• Stored items:
import Summits.NavierStokesRegularity.NavierStokesRegularity.Theorems.EfficiencyFloorEnstrophyBudget
import Summits.NavierStokesRegularity.NavierStokesRegularity.Theorems.EfficiencyFloorProductionEfficiencyDecayIntegrateEfficiency
import Summits.NavierStokesRegularity.NavierStokesRegularity.Theses.EfficiencyFloor
import Literature.Analysis.FluidPDE.SelfSimilar
import HarnessLib

/-!
# Crux skeleton — `EfficiencyFloor.ProductionEfficiencyDecay` (stmt-NavierStokesRegularity-22866),
# line `efficiency-floor` (planner BC3 skeleton v3, lead prover-ns-ef-p1)

Composition: `stub_enstrophyBudget` (LANDED: `Theorems/EfficiencyFloorEnstrophyBudget.lean`,
`EnstrophyBudget.main`, p579691) + `stub_depletionGivenBudget` (the crux proper: pointwise decay of the
Lu–Doering efficiency `Ż/Z³` at blow-up — OPEN-PROBLEM grade, equivalent to "no blow-up with positive
`limsup Ż/Z³`") + `stub_integrateEfficiency` (real analysis; landed as
`Theorems/EfficiencyFloorProductionEfficiencyDecayIntegrateEfficiency.lean`, p580238) ⟹
`ProductionEfficiencyDecay_of` (sorry-free composition).

Registered structural / plan-only stubs NOT used by the composition: `stub_dssStratumRung` (BC5: the crux on
the exactly-DSS stratum — by the log-periodicity computation in the lead's NOTES it is EQUIVALENT to the
non-existence of an exactly discretely self-similar maximal Leray–Hopf blow-up from rapidly decaying data,
a DSS-Liouville statement, open) and `stub_efficiencyConcentration` (= support item stmt-23111: ε-efficient
stretching forces a δ(ε)-fraction of the enstrophy into one ball of radius K(ε)(Z/Pal)^{1/2}; provable).

No summit and no crux is proved by this file; NS regularity is not proved by anything here.
-/

-- the problem directory repeats the summit name (`NavierStokesRegularity/NavierStokesRegularity`)
set_option linter.dupNamespace false

noncomputable section

open Set Filter MeasureTheory Topology
open scoped InnerProductSpace ENNReal NNReal
open Literature.Analysis.FluidPDE

namespace Summit.NavierStokesRegularity.NavierStokesRegularity.Cruxes.ProductionEfficiencyDecay

/-- S1 (LANDED, p579691): the enstrophy budget `dZ/dt = 2S − 2ν·Pal`, `|S| ≤ c Z^{3/4} Pal^{3/4}`. -/
theorem stub_enstrophyBudget : ∃ c : ℝ, 0 < c ∧ ∀ (ν T : ℝ), 0 < ν → 0 < T → ∀ (u : ℝ → EuclideanSpace ℝ (Fin 3) → EuclideanSpace ℝ (Fin 3)) (p : ℝ → EuclideanSpace ℝ (Fin 3) → ℝ), Literature.Analysis.FluidPDE.IsMaximalSmoothSolution ν 0 u p T → Literature.Analysis.FluidPDE.IsLerayHopfOn T ν 0 (u 0) u → Literature.Analysis.FluidPDE.HasRapidSpatialDecay (u 0) → ∃ (Zr Pr Sr : ℝ → ℝ), (∀ t ∈ Set.Ioo 0 T, ∫⁻ x, ‖Literature.Analysis.FluidPDE.curl (u t) x‖ₑ ^ 2 = ENNReal.ofReal (Zr t) ∧ 0 ≤ Zr t ∧ 0 ≤ Pr t ∧ Pr t = ∫ x, Literature.Analysis.FluidPDE.frobeniusNormSq (fderiv ℝ (Literature.Analysis.FluidPDE.curl (u t)) x) ∧ Sr t = ∫ x, ⟪Literature.Analysis.FluidPDE.curl (u t) x, fderiv ℝ (u t) x (Literature.Analysis.FluidPDE.curl (u t) x)⟫_ℝ ∧ HasDerivAt Zr (2 * Sr t - 2 * ν * Pr t) t ∧ |Sr t| ≤ c * Zr t ^ (3/4 : ℝ) * Pr t ^ (3/4 : ℝ)) :=
  Summit.NavierStokesRegularity.NavierStokesRegularity.Theorems.EnstrophyBudget.main

/-- S2 (THE CRUX PROPER, open-problem grade): given the budget, the production efficiency decays pointwise
at blow-up: for every `ε > 0`, eventually `Ż ≤ ε Z³` (and `Z > 0`). -/
theorem stub_depletionGivenBudget : ∀ (c ν T : ℝ), 0 < c → 0 < ν → 0 < T → ∀ (u : ℝ → EuclideanSpace ℝ (Fin 3) → EuclideanSpace ℝ (Fin 3)) (p : ℝ → EuclideanSpace ℝ (Fin 3) → ℝ), Literature.Analysis.FluidPDE.IsMaximalSmoothSolution ν 0 u p T → Literature.Analysis.FluidPDE.IsLerayHopfOn T ν 0 (u 0) u → Literature.Analysis.FluidPDE.HasRapidSpatialDecay (u 0) → ∀ (Zr Pr Sr : ℝ → ℝ), (∀ t ∈ Set.Ioo 0 T, ∫⁻ x, ‖Literature.Analysis.FluidPDE.curl (u t) x‖ₑ ^ 2 = ENNReal.ofReal (Zr t) ∧ 0 ≤ Zr t ∧ 0 ≤ Pr t ∧ Pr t = ∫ x, Literature.Analysis.FluidPDE.frobeniusNormSq (fderiv ℝ (Literature.Analysis.FluidPDE.curl (u t)) x) ∧ Sr t = ∫ x, ⟪Literature.Analysis.FluidPDE.curl (u t) x, fderiv ℝ (u t) x (Literature.Analysis.FluidPDE.curl (u t) x)⟫_ℝ ∧ HasDerivAt Zr (2 * Sr t - 2 * ν * Pr t) t ∧ |Sr t| ≤ c * Zr t ^ (3/4 : ℝ) * Pr t ^ (3/4 : ℝ)) → ∀ ε : ℝ, 0 < ε → ∃ t₁ ∈ Set.Ioo 0 T, ∀ t ∈ Set.Ico t₁ T, 0 < Zr t ∧ 2 * Sr t - 2 * ν * Pr t ≤ ε * Zr t ^ 3 := by
  sorry

/-- S3 (real analysis; landed p580238): integrating `Ż ≤ ε Z³` to `Z(s)⁻² − Z(t)⁻² ≤ 2ε(t−s)`. -/
theorem stub_integrateEfficiency : ∀ (Zr : ℝ → ℝ) (t₁ T ε : ℝ), (∀ t ∈ Set.Ico t₁ T, 0 < Zr t) → (∀ t ∈ Set.Ico t₁ T, ∃ D : ℝ, HasDerivAt Zr D t ∧ D ≤ ε * Zr t ^ 3) → ∀ s t : ℝ, t₁ ≤ s → s ≤ t → t < T → (Zr s)⁻¹ ^ 2 - (Zr t)⁻¹ ^ 2 ≤ 2 * ε * (t - s) :=
  Summit.NavierStokesRegularity.NavierStokesRegularity.Theorems.ProductionEfficiencyDecay.stub_integrateEfficiency

/-- S4 (BC5 plan-only rung, NOT used by the composition): the crux on the exactly-DSS stratum. -/
theorem stub_dssStratumRung : ∀ (ν T : ℝ), 0 < ν → 0 < T → ∀ (u : ℝ → EuclideanSpace ℝ (Fin 3) → EuclideanSpace ℝ (Fin 3)) (p : ℝ → EuclideanSpace ℝ (Fin 3) → ℝ), Literature.Analysis.FluidPDE.IsMaximalSmoothSolution ν 0 u p T → Literature.Analysis.FluidPDE.IsLerayHopfOn T ν 0 (u 0) u → Literature.Analysis.FluidPDE.HasRapidSpatialDecay (u 0) → (∃ c : ℝ, 1 < c ∧ Literature.Analysis.FluidPDE.IsDiscretelySelfSimilar c (fun s x => u (T + s) x)) → ∀ ε : ℝ, 0 < ε → ∃ t₁ ∈ Set.Ico 0 T, (∀ t ∈ Set.Ico t₁ T, 0 < ∫⁻ x, ‖Literature.Analysis.FluidPDE.curl (u t) x‖ₑ ^ 2 ∧ ∫⁻ x, ‖Literature.Analysis.FluidPDE.curl (u t) x‖ₑ ^ 2 < ⊤) ∧ ∀ s t : ℝ, t₁ ≤ s → s ≤ t → t < T → ((∫⁻ x, ‖Literature.Analysis.FluidPDE.curl (u s) x‖ₑ ^ 2).toReal)⁻¹ ^ 2 - ((∫⁻ x, ‖Literature.Analysis.FluidPDE.curl (u t) x‖ₑ ^ 2).toReal)⁻¹ ^ 2 ≤ ε * (t - s) := by
  sorry

/-- S5 (structural lemma = support item stmt-23111, NOT used by the composition): ε-efficient stretching
forces enstrophy concentration in one ball at the scale `(Z/Pal)^{1/2}`. -/
theorem stub_efficiencyConcentration : ∀ ε : ℝ, 0 < ε → ∃ K δ : ℝ, 0 < K ∧ 0 < δ ∧ ∀ v : EuclideanSpace ℝ (Fin 3) → EuclideanSpace ℝ (Fin 3), ContDiff ℝ (⊤ : ℕ∞) v → Literature.Analysis.FluidPDE.VectorCalculus.IsDivFree v → (∫⁻ x, ‖iteratedFDeriv ℝ 0 v x‖ₑ ^ 2 < ⊤) → (∫⁻ x, ‖iteratedFDeriv ℝ 1 v x‖ₑ ^ 2 < ⊤) → (∫⁻ x, ‖iteratedFDeriv ℝ 2 v x‖ₑ ^ 2 < ⊤) → 0 < ∫ x, ‖Literature.Analysis.FluidPDE.curl v x‖ ^ 2 → 0 < ∫ x, Literature.Analysis.FluidPDE.frobeniusNormSq (fderiv ℝ (Literature.Analysis.FluidPDE.curl v) x) → ε * (∫ x, ‖Literature.Analysis.FluidPDE.curl v x‖ ^ 2) ^ (3 / 4 : ℝ) * (∫ x, Literature.Analysis.FluidPDE.frobeniusNormSq (fderiv ℝ (Literature.Analysis.FluidPDE.curl v) x)) ^ (3 / 4 : ℝ) ≤ ∫ x, ⟪Literature.Analysis.FluidPDE.curl v x, fderiv ℝ v x (Literature.Analysis.FluidPDE.curl v x)⟫_ℝ → ∃ a : EuclideanSpace ℝ (Fin 3), δ * ∫ x, ‖Literature.Analysis.FluidPDE.curl v x‖ ^ 2 ≤ ∫ x in Metric.ball a (K * Real.sqrt ((∫ x, ‖Literature.Analysis.FluidPDE.curl v x‖ ^ 2) / ∫ x, Literature.Analysis.FluidPDE.frobeniusNormSq (fderiv ℝ (Literature.Analysis.FluidPDE.curl v) x))), ‖Literature.Analysis.FluidPDE.curl v x‖ ^ 2 := by
  sorry

/-- COMPOSITION (sorry-free): S1 + S2 + S3 ⟹ the crux, by name. -/
theorem ProductionEfficiencyDecay_of :
    Summit.NavierStokesRegularity.NavierStokesRegularity.Theses.EfficiencyFloor.ProductionEfficiencyDecay := by
  unfold Summit.NavierStokesRegularity.NavierStokesRegularity.Theses.EfficiencyFloor.ProductionEfficiencyDecay
  intro ν T hν hT u p hmax hLH hdec ε hε
  obtain ⟨c, hc, hB⟩ := stub_enstrophyBudget
  obtain ⟨Zr, Pr, Sr, hZ⟩ := hB ν T hν hT u p hmax hLH hdec
  obtain ⟨t₁, ht₁, hdep⟩ :=
    stub_depletionGivenBudget c ν T hc hν hT u p hmax hLH hdec Zr Pr Sr hZ (ε / 2) (half_pos hε)
  have hIoo : ∀ t ∈ Ico t₁ T, t ∈ Ioo 0 T := fun t ht => ⟨ht₁.1.trans_le ht.1, ht.2⟩
  have hpos : ∀ t ∈ Ico t₁ T, 0 < Zr t := fun t ht => (hdep t ht).1
  have hder : ∀ t ∈ Ico t₁ T, ∃ D : ℝ, HasDerivAt Zr D t ∧ D ≤ ε / 2 * Zr t ^ 3 := fun t ht =>
    ⟨2 * Sr t - 2 * ν * Pr t, (hZ t (hIoo t ht)).2.2.2.2.2.1, (hdep t ht).2⟩
  refine ⟨t₁, ⟨ht₁.1.le, ht₁.2⟩, fun t ht => ?_, fun s t hs hst htT => ?_⟩
  · rw [(hZ t (hIoo t ht)).1]
    exact ⟨ENNReal.ofReal_pos.2 (hpos t ht), ENNReal.ofReal_lt_top⟩
  · have hsI : s ∈ Ico t₁ T := ⟨hs, hst.trans_lt htT⟩
    have htI : t ∈ Ico t₁ T := ⟨hs.trans hst, htT⟩
    rw [(hZ s (hIoo s hsI)).1, (hZ t (hIoo t htI)).1, ENNReal.toReal_ofReal (hpos s hsI).le,
      ENNReal.toReal_ofReal (hpos t htI).le]
    have h := stub_integrateEfficiency Zr t₁ T (ε / 2) hpos hder s t hs hst htT
    linarith

end Summit.NavierStokesRegularity.NavierStokesRegularity.Cruxes.ProductionEfficiencyDecay

end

• Work item: Beginning at the first line above, repeat exactly until the line containing "decay of the", which is included.

• Answer to this exercise:
import Summits.NavierStokesRegularity.NavierStokesRegularity.Theorems.EfficiencyFloorEnstrophyBudget
import Summits.NavierStokesRegularity.NavierStokesRegularity.Theorems.EfficiencyFloorProductionEfficiencyDecayIntegrateEfficiency
import Summits.NavierStokesRegularity.NavierStokesRegularity.Theses.EfficiencyFloor
import Literature.Analysis.FluidPDE.SelfSimilar
import HarnessLib

/-!
# Crux skeleton — `EfficiencyFloor.ProductionEfficiencyDecay` (stmt-NavierStokesRegularity-22866),
# line `efficiency-floor` (planner BC3 skeleton v3, lead prover-ns-ef-p1)

Composition: `stub_enstrophyBudget` (LANDED: `Theorems/EfficiencyFloorEnstrophyBudget.lean`,
`EnstrophyBudget.main`, p579691) + `stub_depletionGivenBudget` (the crux proper: pointwise decay of the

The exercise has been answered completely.